RİZESPOR 3. LİG DÜŞÜYORDU

*1992-93 sezonunda Yozgatspor'un, Çaykur Rizespor'un sarı kart cezalısı futbolcusu Turgut'u oynattığı gerekçesiyle Futbol Federasyonu'na yaptığı şikayetle bir anda ortalıkta buz havası esiyordu. Çaykur Rizespor'un küme düşmesi kararı çıkıverdi. Futbol Federasyonu'nun kararını doğru bularak, Rizespor'un tarihinde ilk kez üçüncü kümeye düştüğünü resmen onaylıyordu...

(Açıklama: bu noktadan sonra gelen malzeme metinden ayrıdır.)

import Summits.AtomisticToContinuum.Crystallization.Theorems.OverbindingBudgetBalancedCensusCones
import Summits.AtomisticToContinuum.Crystallization.Theorems.OverbindingBudgetShellHoleCover

/-!
# OverbindingBudget — the misfit census BALANCED against the chunk's own stress, IV: the record cones on the FIVE-slot line
# (decomp-a2c lens-4, generation 40)

Helper file (`--supports stmt-AtomisticToContinuum-31280`).  Since lens-3 (g28) proved `GapFreeShells` outright
(`…ShellHoleCover.gapFreeShells_holds`), the leaf line of record is the FIVE-slot cone XLV
`…ShellHoleCone.rdef_of_ceg_shape_registered : ChargedEnergyGap → TwoShellShape (1/100) (3/50) (1/450) → RegisteredScaleGap (122/125) 0 4 (3/50) (1/450)
→ CleanlessExcessT → CoherentResidual 10 → RobustDefectLimitWindows` and the cut of record is XLI-W′ `…ShellHoleCone.rdef_of_ceg_tameScale`
(`ChargedEnergyGap → TameScaleGap (122/125) 0 → CleanlessExcessT → CoherentResidual 10 → RobustDefectLimitWindows`).  This file discharges the
`GapFreeShells` slot of the balanced cones of part III by that theorem:

* **CUT XLI-B′** `rdef_of_ceg_tameBalancedScale : ChargedEnergyGap → TameBalancedScaleGap (122/125) 0 → CleanlessExcessT →
  CoherentResidual 10 → RobustDefectLimitWindows` — the cut of record with its census slot KERNEL-WEAKENED by the stress rebate
  (`cutXLIB_slot_of_cut_slot`);
* **CONE XLVI** `rdef_of_ceg_shape_balancedDeep : 0 ≤ ρ → ChargedEnergyGap → TwoShellShape (1/100) ε g →
  TameBalancedDeepScaleGap (122/125) 0 ρ ε g → CleanlessExcessT → CoherentResidual 10 → RobustDefectLimitWindows` (every depth, every shape
  pair), its `∃ ρ` form, and the RECORD INSTANCE
  `rdef_of_ceg_shape_balancedDeep_record` (`ρ = 4`, `ε = 3/50`, `g = 1/450`): cone XLV with its one hard slot `RegisteredScaleGap (122/125) 0 4 (3/50)
  (1/450)` replaced by the KERNEL-WEAKER `TameBalancedDeepScaleGap (122/125) 0 4 (3/50) (1/450)` (`…BalancedCensusCones.coneXLV_of_coneXLIV_slot`),
  nothing added.
-/

namespace Summit.AtomisticToContinuum.Crystallization.Theorems.OverbindingBudgetBalancedCensusRecord

open Summit.AtomisticToContinuum.Crystallization.Theses.OverbindingBudget (RobustDefectLimitWindows)
open Summit.AtomisticToContinuum.Crystallization.Theses.PricedLinkCensus (ChargedEnergyGap)
open Summit.AtomisticToContinuum.Crystallization.Theorems.OverbindingBudgetGradedBareness (CleanlessExcessT)
open Summit.AtomisticToContinuum.Crystallization.Theorems.OverbindingBudgetCoherentCut (CoherentResidual)
open Summit.AtomisticToContinuum.Crystallization.Theorems.OverbindingBudgetGrossMargin (GrossLiouvilleLaw)
open Summit.AtomisticToContinuum.Crystallization.Theorems.OverbindingBudgetMisfitRegistration (RegisteredScaleGap)
open Summit.AtomisticToContinuum.Crystallization.Theorems.OverbindingBudgetTwoShellShape (TwoShellShape)
open Summit.AtomisticToContinuum.Crystallization.Theorems.OverbindingBudgetMisfitWindowStatements (TameScaleGap)
open Summit.AtomisticToContinuum.Crystallization.Theorems.OverbindingBudgetShellHoleCover (gapFreeShells_holds)
open Summit.AtomisticToContinuum.Crystallization.Theorems.OverbindingBudgetBalancedCensusStatements
open Summit.AtomisticToContinuum.Crystallization.Theorems.OverbindingBudgetBalancedCensusCones

/-- `TameBalancedScaleGap a 0 → TameBalancedMisfitGap a 0`, the gap-free slot discharged by `gapFreeShells_holds`. [this file] -/
theorem tameBalancedMisfitGap_zero_of_tameBalancedScale {a : ℝ} (hS : TameBalancedScaleGap a 0) : TameBalancedMisfitGap a 0 :=
  tameBalancedMisfitGap_zero_of_scale_gapFree hS gapFreeShells_holds

/-- `TwoShellShape (1/100) ε g → TameBalancedDeepScaleGap a 0 ρ ε g → TameBalancedMisfitGap a 0` (`0 ≤ ρ`). [this file] -/
theorem tameBalancedMisfitGap_of_shape_deep {a ρ ε g : ℝ} (hρ : 0 ≤ ρ) (hT : TwoShellShape (1 / 100) ε g)
    (hD : TameBalancedDeepScaleGap a 0 ρ ε g) : TameBalancedMisfitGap a 0 :=
  tameBalancedMisfitGap_of_shape_deep_gapFree hρ hT hD gapFreeShells_holds

/-- The balanced tame SCALE census at an admissible spacing gives the gross Liouville law. [this file] -/
theorem grossLiouvilleLaw_of_tameBalancedScale {a T₀ D : ℝ} (ha : 47 / 50 ≤ a) (ha1 : a ≤ 1) (h : TameBalancedScaleGap a 0) :
    GrossLiouvilleLaw T₀ D :=
  grossLiouvilleLaw_of_tameBalancedMisfitGap ha ha1 (tameBalancedMisfitGap_zero_of_tameBalancedScale h)

/-- **CUT XLI-B′ (four slots)** — `ChargedEnergyGap → TameBalancedScaleGap (122/125) 0 → CleanlessExcessT → CoherentResidual 10 →
RobustDefectLimitWindows`: the cut of record XLI-W′ with its census slot kernel-weakened by the stress rebate. [this file] -/
theorem rdef_of_ceg_tameBalancedScale (hCEG : ChargedEnergyGap) (hS : TameBalancedScaleGap (122 / 125) 0) (hCE : CleanlessExcessT)
    (hRes : CoherentResidual 10) : RobustDefectLimitWindows :=
  rdef_of_ceg_tameBalancedScale_gapFree hCEG hS gapFreeShells_holds hCE hRes

/-- The new cut slot is implied by the old one: `TameScaleGap (122/125) 0 → TameBalancedScaleGap (122/125) 0`. [this file] -/
theorem cutXLIB_slot_of_cut_slot (hS : TameScaleGap (122 / 125) 0) : TameBalancedScaleGap (122 / 125) 0 :=
  tameBalancedScaleGap_of_tameScaleGap hS

/-- **CONE XLVI (parametric, five slots)** — `ChargedEnergyGap → TwoShellShape (1/100) ε g → TameBalancedDeepScaleGap (122/125) 0 ρ ε g →
CleanlessExcessT → CoherentResidual 10 → RobustDefectLimitWindows` for every depth `ρ ≥ 0` and every shape pair `(ε, g)`. [this file] -/
theorem rdef_of_ceg_shape_balancedDeep {ρ ε g : ℝ} (hρ : 0 ≤ ρ) (hCEG : ChargedEnergyGap) (hT : TwoShellShape (1 / 100) ε g)
    (hD : TameBalancedDeepScaleGap (122 / 125) 0 ρ ε g) (hCE : CleanlessExcessT) (hRes : CoherentResidual 10) : RobustDefectLimitWindows :=
  rdef_of_ceg_shape_balancedDeep_gapFree hρ hCEG hT hD gapFreeShells_holds hCE hRes

/-- Cone XLVI with the depth existentially quantified. [this file] -/
theorem rdef_of_ceg_shape_someDeep {ε g : ℝ} (hCEG : ChargedEnergyGap) (hT : TwoShellShape (1 / 100) ε g)
    (hD : ∃ ρ : ℝ, 0 ≤ ρ ∧ TameBalancedDeepScaleGap (122 / 125) 0 ρ ε g) (hCE : CleanlessExcessT) (hRes : CoherentResidual 10) :
    RobustDefectLimitWindows :=
  rdef_of_ceg_shape_someDeep_gapFree hCEG hT hD gapFreeShells_holds hCE hRes

/-- **CONE XLVI — the record instance, FIVE slots** (`ρ = 4`, `ε = 3/50`, `g = 1/450`): `ChargedEnergyGap → TwoShellShape (1/100) (3/50) (1/450) →
TameBalancedDeepScaleGap (122/125) 0 4 (3/50) (1/450) → CleanlessExcessT → CoherentResidual 10 → RobustDefectLimitWindows` — cone XLV
(`…ShellHoleCone.rdef_of_ceg_shape_registered`) with its one hard slot replaced by a KERNEL-WEAKER one (`coneXLV_of_coneXLIV_slot`). [this file] -/
theorem rdef_of_ceg_shape_balancedDeep_record (hCEG : ChargedEnergyGap) (hT : TwoShellShape (1 / 100) (3 / 50) (1 / 450))
    (hD : TameBalancedDeepScaleGap (122 / 125) 0 4 (3 / 50) (1 / 450)) (hCE : CleanlessExcessT) (hRes : CoherentResidual 10) :
    RobustDefectLimitWindows :=
  rdef_of_ceg_shape_balancedDeep (by norm_num) hCEG hT hD hCE hRes

end Summit.AtomisticToContinuum.Crystallization.Theorems.OverbindingBudgetBalancedCensusRecord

RİZESPOR 2. KAYYUMA KALIYORDU

*1995-96 sezonunda 10 Mart 1996 tarihinde yapılmakta olan kongrede divan başkanlığını Cemal Aydoğdu yürütüyordu. Divanda Cemal Aydoğdu, Memiş Sancaktutan, Zihni Ayşen de divanda görev yapıyorlardı. Kongrede yönetim seçilemedi. Rize Sulh Hukuk Mahkemesi Çaykur Rizepor'u bir ay süre ile yönetmek üzere kongrede divanı oluşturan Cemal Aydoğdu, Memiş Sancaktutan, Zihni Ayşen'ı 'kayyum' olarak atadı. Tuncer Ergüven'in başkanlıktan ayrılması da, anlayanlar için sert bir tavır, onurlu bir istifa imzası idi... Bu şok gelişmenin, bir hafta ertesinde mevcut yönetim yeniden şekilleniyor, istifa eden Başkan Tuncer Ergüven ve arkadaşlarının yerine yedek üyelerden üç yeni isim yeni yönetim kuruluna kaydırılıyordu. Yedek üye statüsündeki Şaban Soykan, Hasan Paylaş ve Atahan Birben, asil yönetim kurulu üyeliğine getirildikten sonra, Yeşil-Mavili kulübün yeni yönetiminde görev paylaşımına geçiliyordu. Tuncer Ergüven'den boşalan kulüp başkanlığına, mevcut yönetimde Amatör Şubelerden Sorumlu Başkan olarak görev yürüten Ruşen Kukul seçiliyordu.